The Samsung suit did not award any damages for the “rounded rectangle” form factor.
when does paramount pictures sue apple for infringement of the star trek padd.
apple wanted 2.5 billion
they got 1 billion
for what?
“Let me repeat, the patenting of shapes is ridiculous and patent bureaucrats who issue them are just as ridiculous.”
Great, so perhaps you should work within the system to change things. In the meantime, Apple is using the patent system as any smart company would - to its best advantage.
Samsung will be fine, it supplies $5 billion a year in components to Apple. I’m sure the two companies will work out a licensing arrangement, and the cost for Samsung phones and tablets will go up a bit.
Business as usual.
The patent system was designed to encourage innovation not to stifle competition. The patenting of rectangular shapes with curved edges is asinine and the support for asinine government bureaucrats here at FR is eye opening.
If you bother to look at the 889 patent, you’ll notice it references several previous designs. This is about trade dress, how a product looks, and the 889 patent is different in key ways from every predecessor. “Curved rectangle” may sound absurd, but overall the design creates a look of a product different from every tablet that has ever been on the market before. Remember, this is as of 2004. That is why Apple got the patent.
These have been around for years. Bottle with a fluted, curved design? Yeah, there’s a design patent for that from about 100 years ago, assigned to the Coca-Cola company. Pretty much every new car that hits the road has a design patent behind it, as do the grilles on them. Kia and others came dangerously close to the designs of Mercedes, Jaguar and BMW, but notice they made sure not to be too close, or get sued.

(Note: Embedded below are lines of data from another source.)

/-- The first piece is a bridge of `S_{T+1,L}`. [cite: DuminilCopinSmirnov2012, §3 (proof of (6))] -/
theorem cutFst_mem (hT : 1 ≤ T) {P : List HV} (hP : P ∈ cutDom T L) :
    cutFst T (inner P) ∈ bridgeLists (T + 1) L := by
  obtain ⟨l, hl, rfl, hc, hh, hnd, hV, -, -, hidx, hlev⟩ := cutDom_spec hT hP
  rw [inner_cons_append, mem_bridgeLists_iff (by omega), cutFst]
  have hne : l.take (cutIdx T l + 1) ≠ [] := by simp [hl]
  refine ⟨hc.take _, by rw [List.head?_take]; simpa using hh, hnd.sublist (List.take_sublist _ _),
    fun x hx => hV x (List.mem_of_mem_take hx), hne, ?_⟩
  rw [List.getLast_eq_getElem, List.getElem_take]
  simp only [List.length_take, Nat.min_eq_left (Nat.succ_le_of_lt hidx)]
  push_cast
  linarith [hlev hidx]

/-- The untranslated second piece runs from `l.last` back to `l[i]`. [folklore] -/
theorem cutRev_spec (hT : 1 ≤ T) {P : List HV} (hP : P ∈ cutDom T L) :
    ∃ (l : List HV) (hl : l ≠ []) (hr : cutRev T l ≠ []), inner P = l ∧
      (cutRev T l).head hr = l.getLast hl ∧ cutIdx T l < l.length ∧
      ∀ h : cutIdx T l < l.length, (cutRev T l).getLast hr = l[cutIdx T l] := by
  obtain ⟨l, hl, rfl, -, -, -, -, -, -, hidx, -⟩ := cutDom_spec hT hP
  have hr : cutRev T l ≠ [] := by simp [cutRev]; omega
  refine ⟨l, hl, hr, inner_cons_append _ _, ?_, hidx, fun h => ?_⟩
  · simp [cutRev]
  · simp [cutRev]

/-- The second piece is a bridge of `S_{T+1,2L}`. [cite: DuminilCopinSmirnov2012, §3 (proof of (6))] -/
theorem cutSnd_mem (hT : 1 ≤ T) {P : List HV} (hP : P ∈ cutDom T L) :
    cutSnd T (inner P) ∈ bridgeLists (T + 1) (2 * L) := by
  obtain ⟨l, hl, hr, hin, hhead, hidx, hlast⟩ := cutRev_spec hT hP
  obtain ⟨l', hl', hP', hc, hh, hnd, hV, h0, hf, -, hlev⟩ := cutDom_spec hT hP
  obtain rfl : l = l' := by rw [← hin, hP', inner_cons_append]
  rw [hin, cutSnd, mem_bridgeLists_iff (by omega)]
  set a := ((cutRev T l).headD hvOrigin).1 with ha
  have ha' : a = (l.getLast hl).1 := by
    rw [ha, List.headD_eq_head?_getD, List.head?_eq_some_head hr, Option.getD_some, hhead]
  have hzV := hV _ (List.getLast_mem hl)
  rw [mem_stripV_iff] at hzV
  have habs : -(L : ℤ) ≤ a ∧ a ≤ L := by
    rw [ha']; simp only [h0, bit, hf] at hzV; constructor <;> simp at hzV <;> omega
  refine ⟨?_, ?_, ?_, ?_, by simpa using hr, ?_⟩
  · -- chain
    rw [List.isChain_map]
    have h1 : (cutRev T l).IsChain (fun x y => hvGraph.Adj x y) := by
      rw [cutRev, List.isChain_reverse]
      exact (hc.drop _).imp fun x y (h : hvGraph.Adj x y) => h.symm
    exact h1.imp fun x y h => (shift (-a) 0).map_rel_iff.2 h
  · -- head
    rw [List.head?_map, List.head?_eq_some_head hr, hhead, Option.map_some, shift_apply]
    simp only [Option.some.injEq, hvOrigin, ha', h0, hf, add_zero]
    simp
  · -- nodup
    exact (List.nodup_reverse.2 (hnd.sublist (List.drop_sublist _ _))).map (shift (-a) 0).injective
  · -- inside `S_{T+1,2L}`
    intro y hy
    rw [List.mem_map] at hy
    obtain ⟨v, hv, rfl⟩ := hy
    have hv' : v ∈ l := by
      rw [cutRev, List.mem_reverse] at hv; exact List.mem_of_mem_drop hv
    have := hV v hv'
    rw [mem_stripV_iff] at this ⊢
    obtain ⟨p, q, b⟩ := v
    cases b <;> simp [bit, lev] at this ⊢ <;> omega
  · -- last vertex on the top level
    rw [List.getLast_map, hlast hidx, lev_shift_zero]
    have := hlev hidx
    omega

BTW, these bureaucrats are some of the few constitutionally authorized bureaucrats in the country. Actually, they’re underpaid, overworked examiners who have to put their limited time and budget up against megacorporations that will sue their rejection of a patent to infinity. Speaking of budget, you’d think with examination fees they’d have enough money to operate, but Congress keeps stealing their money for other pet projects.
BS. In a word. A look at Apples patent application for a rectangular curved tablet makes it pretty clear that the product they brought to market actually resembles Samsungs picture frame tablets in production before Ipads ever came to be more than their original design. And there are no underpaid/overworked government bureaucrats no matter how much of an Applephile you are.
In fact etch a sketch was a tablet rectangular in shape with curved plastic edges before most Applephiles were born. Just to name one other concept that predated the asinine patent granted for a shape.
The horse is dead, Jim.
How many times do you fandroids have to be told THAT WAS NOT WHAT WAS PATENTED???? Nor is that what was copied! And finally that was not what the jury found was infringed! In fact, the specifically did NOT find that specific look and feel infringed, because it was not, at the time the claim was made, registered as a Patented trade dress. Incidentally, the US Patent Office is established by the United States Constitution. That is why we support it so strongly and the patenting of designs have been allowed since it opened.
Design Patents are for specific products, NOT for generic shapes, Jwalsh. Just because RED toys with gray knobs and grey screens with mystery chemicals inside them were made in the past with rectangular shapes rounded corners, but far thicker than the iPad DOES NOT mean Etch a Sketch was "prior art" that invalidates the Design Patent of the iPad.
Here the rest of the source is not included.